> _PROVIDED ENTRIES_
:::

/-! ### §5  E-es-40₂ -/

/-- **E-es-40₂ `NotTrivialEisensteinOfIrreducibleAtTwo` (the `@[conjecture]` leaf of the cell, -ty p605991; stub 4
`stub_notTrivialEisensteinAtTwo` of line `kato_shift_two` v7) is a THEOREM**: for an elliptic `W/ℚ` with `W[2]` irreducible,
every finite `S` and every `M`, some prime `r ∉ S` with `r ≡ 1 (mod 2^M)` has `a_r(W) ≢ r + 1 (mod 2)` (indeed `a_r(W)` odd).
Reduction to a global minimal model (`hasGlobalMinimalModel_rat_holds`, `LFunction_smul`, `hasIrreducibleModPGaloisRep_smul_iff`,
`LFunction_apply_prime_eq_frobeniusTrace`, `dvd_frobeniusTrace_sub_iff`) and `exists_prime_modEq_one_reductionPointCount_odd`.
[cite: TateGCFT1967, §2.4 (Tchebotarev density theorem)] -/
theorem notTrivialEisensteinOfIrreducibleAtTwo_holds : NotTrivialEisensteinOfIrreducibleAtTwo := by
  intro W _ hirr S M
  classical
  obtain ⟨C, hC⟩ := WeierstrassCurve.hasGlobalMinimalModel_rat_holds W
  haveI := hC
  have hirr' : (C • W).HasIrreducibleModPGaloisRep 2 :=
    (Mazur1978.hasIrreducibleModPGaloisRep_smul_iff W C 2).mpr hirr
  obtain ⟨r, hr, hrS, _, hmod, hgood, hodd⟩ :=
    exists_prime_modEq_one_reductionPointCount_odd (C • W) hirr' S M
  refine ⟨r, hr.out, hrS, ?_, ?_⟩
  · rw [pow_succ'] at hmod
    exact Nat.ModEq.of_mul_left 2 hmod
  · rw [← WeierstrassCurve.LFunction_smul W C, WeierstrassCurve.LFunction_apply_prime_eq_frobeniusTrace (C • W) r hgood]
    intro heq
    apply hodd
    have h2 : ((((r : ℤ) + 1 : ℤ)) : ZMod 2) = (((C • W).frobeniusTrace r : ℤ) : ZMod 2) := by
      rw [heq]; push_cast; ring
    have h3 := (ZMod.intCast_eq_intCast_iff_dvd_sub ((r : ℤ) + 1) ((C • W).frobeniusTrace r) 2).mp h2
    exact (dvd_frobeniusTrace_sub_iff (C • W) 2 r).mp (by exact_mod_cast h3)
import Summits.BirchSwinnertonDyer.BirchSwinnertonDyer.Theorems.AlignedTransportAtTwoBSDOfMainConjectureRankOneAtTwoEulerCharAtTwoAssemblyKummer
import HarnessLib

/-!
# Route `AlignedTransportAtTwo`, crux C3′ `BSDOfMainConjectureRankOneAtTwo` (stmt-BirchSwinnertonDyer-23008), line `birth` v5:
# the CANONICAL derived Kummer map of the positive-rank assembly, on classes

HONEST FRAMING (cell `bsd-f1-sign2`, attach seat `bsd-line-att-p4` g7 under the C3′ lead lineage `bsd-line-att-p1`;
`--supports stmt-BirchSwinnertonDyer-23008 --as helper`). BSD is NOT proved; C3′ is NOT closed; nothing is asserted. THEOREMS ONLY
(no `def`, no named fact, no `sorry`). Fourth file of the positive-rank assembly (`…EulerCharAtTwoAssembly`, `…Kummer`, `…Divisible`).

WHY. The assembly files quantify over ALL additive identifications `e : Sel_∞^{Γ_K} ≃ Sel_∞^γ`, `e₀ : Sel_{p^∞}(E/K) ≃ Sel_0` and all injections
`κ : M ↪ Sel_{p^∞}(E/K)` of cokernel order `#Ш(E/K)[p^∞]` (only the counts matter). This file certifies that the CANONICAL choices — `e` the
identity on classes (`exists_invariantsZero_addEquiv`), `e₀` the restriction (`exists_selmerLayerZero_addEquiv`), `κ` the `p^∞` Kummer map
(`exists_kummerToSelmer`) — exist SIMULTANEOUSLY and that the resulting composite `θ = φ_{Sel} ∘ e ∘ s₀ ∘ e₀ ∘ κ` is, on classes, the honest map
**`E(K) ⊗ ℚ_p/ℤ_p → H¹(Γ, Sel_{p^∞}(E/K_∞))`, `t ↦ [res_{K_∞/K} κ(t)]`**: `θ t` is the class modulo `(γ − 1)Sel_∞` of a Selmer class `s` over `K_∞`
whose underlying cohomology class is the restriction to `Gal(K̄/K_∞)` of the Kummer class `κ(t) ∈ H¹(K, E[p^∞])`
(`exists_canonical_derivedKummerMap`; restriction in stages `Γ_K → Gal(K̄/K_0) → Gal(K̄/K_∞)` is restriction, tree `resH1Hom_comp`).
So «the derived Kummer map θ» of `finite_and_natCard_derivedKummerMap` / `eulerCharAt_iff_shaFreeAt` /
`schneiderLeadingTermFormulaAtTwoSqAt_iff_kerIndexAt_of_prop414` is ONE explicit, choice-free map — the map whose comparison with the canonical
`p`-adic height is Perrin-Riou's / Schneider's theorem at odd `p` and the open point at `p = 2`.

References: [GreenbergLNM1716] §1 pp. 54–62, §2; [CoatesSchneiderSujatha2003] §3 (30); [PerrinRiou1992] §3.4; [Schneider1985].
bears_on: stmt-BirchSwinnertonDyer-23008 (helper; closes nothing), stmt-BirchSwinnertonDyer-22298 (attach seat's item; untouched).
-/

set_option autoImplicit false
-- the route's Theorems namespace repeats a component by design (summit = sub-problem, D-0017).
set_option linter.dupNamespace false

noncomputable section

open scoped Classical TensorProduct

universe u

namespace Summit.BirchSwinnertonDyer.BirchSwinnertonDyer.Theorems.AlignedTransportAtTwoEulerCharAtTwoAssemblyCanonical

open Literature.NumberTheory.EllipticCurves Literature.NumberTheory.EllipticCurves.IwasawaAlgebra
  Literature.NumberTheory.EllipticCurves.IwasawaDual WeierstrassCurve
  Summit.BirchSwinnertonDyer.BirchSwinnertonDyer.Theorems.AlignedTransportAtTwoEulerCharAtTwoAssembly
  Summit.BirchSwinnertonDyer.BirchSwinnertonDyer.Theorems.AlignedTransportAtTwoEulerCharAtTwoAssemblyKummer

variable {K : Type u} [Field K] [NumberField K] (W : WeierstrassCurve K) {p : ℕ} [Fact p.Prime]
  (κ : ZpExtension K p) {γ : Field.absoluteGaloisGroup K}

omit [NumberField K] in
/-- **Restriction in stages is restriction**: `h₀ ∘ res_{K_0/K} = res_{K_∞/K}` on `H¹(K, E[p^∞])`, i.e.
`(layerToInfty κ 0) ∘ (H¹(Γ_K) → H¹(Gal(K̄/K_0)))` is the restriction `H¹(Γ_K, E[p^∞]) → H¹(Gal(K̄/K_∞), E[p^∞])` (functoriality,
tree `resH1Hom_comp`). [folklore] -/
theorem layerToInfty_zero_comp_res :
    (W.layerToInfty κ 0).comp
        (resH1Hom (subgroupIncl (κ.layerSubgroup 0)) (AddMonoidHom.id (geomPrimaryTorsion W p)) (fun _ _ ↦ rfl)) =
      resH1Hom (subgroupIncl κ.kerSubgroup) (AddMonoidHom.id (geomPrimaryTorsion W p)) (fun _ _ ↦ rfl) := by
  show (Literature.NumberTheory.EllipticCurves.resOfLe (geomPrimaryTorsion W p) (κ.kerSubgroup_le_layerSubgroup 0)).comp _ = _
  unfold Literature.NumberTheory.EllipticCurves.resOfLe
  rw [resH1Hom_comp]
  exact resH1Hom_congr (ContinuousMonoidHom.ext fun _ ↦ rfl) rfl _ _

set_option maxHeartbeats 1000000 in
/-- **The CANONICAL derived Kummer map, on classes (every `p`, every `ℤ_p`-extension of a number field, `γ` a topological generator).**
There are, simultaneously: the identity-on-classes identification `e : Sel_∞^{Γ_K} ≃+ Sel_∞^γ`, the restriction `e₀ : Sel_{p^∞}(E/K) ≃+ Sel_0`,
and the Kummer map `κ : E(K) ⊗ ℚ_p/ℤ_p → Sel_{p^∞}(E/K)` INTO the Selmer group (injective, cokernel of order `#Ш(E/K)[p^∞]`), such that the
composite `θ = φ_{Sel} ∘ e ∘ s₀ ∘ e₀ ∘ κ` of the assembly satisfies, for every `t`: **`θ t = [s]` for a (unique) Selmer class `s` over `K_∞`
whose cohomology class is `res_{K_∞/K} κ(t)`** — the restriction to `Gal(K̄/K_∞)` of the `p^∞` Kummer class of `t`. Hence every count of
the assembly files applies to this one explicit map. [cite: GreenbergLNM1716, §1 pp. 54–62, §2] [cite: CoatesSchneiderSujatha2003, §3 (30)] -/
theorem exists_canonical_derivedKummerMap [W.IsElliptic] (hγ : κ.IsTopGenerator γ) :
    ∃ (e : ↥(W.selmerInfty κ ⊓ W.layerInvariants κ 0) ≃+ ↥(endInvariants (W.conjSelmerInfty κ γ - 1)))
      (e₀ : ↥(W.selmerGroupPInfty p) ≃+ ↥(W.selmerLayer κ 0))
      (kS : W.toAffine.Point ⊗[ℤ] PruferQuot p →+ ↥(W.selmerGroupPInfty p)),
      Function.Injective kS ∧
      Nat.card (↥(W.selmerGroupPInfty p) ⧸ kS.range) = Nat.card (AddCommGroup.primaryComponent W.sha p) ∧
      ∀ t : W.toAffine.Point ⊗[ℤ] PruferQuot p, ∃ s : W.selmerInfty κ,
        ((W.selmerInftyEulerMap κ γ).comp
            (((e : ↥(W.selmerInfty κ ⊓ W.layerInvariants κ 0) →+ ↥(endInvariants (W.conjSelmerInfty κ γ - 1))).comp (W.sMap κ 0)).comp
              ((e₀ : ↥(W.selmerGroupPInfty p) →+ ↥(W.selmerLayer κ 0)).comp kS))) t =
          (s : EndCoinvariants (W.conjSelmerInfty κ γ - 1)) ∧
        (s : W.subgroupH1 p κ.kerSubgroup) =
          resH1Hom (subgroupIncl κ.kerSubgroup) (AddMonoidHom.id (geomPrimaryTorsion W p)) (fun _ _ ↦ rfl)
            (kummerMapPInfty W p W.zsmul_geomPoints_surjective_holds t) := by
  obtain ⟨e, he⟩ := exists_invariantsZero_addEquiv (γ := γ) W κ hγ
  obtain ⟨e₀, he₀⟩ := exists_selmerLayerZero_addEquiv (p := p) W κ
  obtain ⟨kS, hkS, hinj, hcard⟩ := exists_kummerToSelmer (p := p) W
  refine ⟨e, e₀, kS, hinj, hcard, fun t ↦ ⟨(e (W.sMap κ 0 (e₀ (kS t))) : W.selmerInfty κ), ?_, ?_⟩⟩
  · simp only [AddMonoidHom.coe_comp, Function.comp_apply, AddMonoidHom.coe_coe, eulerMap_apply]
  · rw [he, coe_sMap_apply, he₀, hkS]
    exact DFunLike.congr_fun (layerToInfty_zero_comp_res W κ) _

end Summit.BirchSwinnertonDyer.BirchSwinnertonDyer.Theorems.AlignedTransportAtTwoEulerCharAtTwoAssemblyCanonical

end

:::

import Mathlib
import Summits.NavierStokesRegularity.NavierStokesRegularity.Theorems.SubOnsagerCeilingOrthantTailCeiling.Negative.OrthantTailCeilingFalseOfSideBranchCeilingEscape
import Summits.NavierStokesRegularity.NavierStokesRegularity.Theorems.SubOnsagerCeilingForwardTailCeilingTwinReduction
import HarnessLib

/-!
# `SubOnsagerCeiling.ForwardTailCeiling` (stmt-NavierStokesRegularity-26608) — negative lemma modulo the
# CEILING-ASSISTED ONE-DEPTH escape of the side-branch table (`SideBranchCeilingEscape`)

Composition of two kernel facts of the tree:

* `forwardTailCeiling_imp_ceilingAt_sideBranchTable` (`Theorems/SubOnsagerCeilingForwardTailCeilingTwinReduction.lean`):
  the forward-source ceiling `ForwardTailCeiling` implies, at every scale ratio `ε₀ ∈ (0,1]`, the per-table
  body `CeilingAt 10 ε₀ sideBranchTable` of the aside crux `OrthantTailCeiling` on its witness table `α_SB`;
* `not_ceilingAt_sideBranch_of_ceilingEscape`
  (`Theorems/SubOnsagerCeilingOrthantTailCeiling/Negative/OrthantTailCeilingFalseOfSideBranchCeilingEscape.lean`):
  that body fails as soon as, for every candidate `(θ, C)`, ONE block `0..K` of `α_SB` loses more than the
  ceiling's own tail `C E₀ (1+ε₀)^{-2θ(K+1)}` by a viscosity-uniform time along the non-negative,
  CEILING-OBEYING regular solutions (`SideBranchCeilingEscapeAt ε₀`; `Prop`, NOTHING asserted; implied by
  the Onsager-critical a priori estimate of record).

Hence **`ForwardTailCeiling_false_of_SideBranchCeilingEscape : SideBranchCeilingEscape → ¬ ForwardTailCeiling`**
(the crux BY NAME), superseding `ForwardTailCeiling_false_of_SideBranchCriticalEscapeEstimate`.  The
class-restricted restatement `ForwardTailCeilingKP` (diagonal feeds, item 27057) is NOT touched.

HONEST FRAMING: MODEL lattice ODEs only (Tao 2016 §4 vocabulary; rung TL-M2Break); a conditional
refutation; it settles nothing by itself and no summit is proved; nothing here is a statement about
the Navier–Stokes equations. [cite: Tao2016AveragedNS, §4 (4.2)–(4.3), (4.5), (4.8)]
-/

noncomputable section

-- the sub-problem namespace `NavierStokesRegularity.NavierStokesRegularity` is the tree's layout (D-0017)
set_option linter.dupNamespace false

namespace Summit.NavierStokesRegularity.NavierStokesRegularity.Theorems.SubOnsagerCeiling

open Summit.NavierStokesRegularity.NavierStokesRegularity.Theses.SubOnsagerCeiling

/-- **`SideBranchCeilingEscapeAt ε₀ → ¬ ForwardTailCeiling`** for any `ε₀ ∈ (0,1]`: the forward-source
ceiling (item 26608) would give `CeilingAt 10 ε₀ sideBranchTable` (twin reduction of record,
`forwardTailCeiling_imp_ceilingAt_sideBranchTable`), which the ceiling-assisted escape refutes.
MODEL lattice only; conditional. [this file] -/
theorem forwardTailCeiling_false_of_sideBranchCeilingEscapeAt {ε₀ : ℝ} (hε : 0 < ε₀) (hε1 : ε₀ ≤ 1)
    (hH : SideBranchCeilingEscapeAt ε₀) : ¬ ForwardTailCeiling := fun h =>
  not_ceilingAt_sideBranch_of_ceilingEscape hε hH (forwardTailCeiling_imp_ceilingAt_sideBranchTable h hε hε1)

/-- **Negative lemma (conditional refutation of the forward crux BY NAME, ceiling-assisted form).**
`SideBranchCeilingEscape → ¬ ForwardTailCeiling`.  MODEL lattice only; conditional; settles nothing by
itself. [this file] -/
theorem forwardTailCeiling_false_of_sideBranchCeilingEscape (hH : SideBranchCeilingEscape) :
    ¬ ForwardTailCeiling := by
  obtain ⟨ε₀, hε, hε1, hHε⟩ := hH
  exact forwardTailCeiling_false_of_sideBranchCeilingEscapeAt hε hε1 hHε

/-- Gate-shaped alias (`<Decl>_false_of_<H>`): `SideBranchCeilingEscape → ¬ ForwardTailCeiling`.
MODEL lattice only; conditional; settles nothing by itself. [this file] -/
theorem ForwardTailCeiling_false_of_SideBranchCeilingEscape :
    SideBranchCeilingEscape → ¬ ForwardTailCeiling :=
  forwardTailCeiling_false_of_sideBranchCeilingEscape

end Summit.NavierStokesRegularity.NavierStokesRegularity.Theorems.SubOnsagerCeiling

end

:::

> _WHAT YOU NEED TO DO_
The lines above that hold the word "lemma" should be found and copied out.

> _SOLUTION FOR THIS PROBLEM_
# `SubOnsagerCeiling.ForwardTailCeiling` (stmt-NavierStokesRegularity-26608) — negative lemma modulo the
/-- **Negative lemma (conditional refutation of the forward crux BY NAME, ceiling-assisted form).**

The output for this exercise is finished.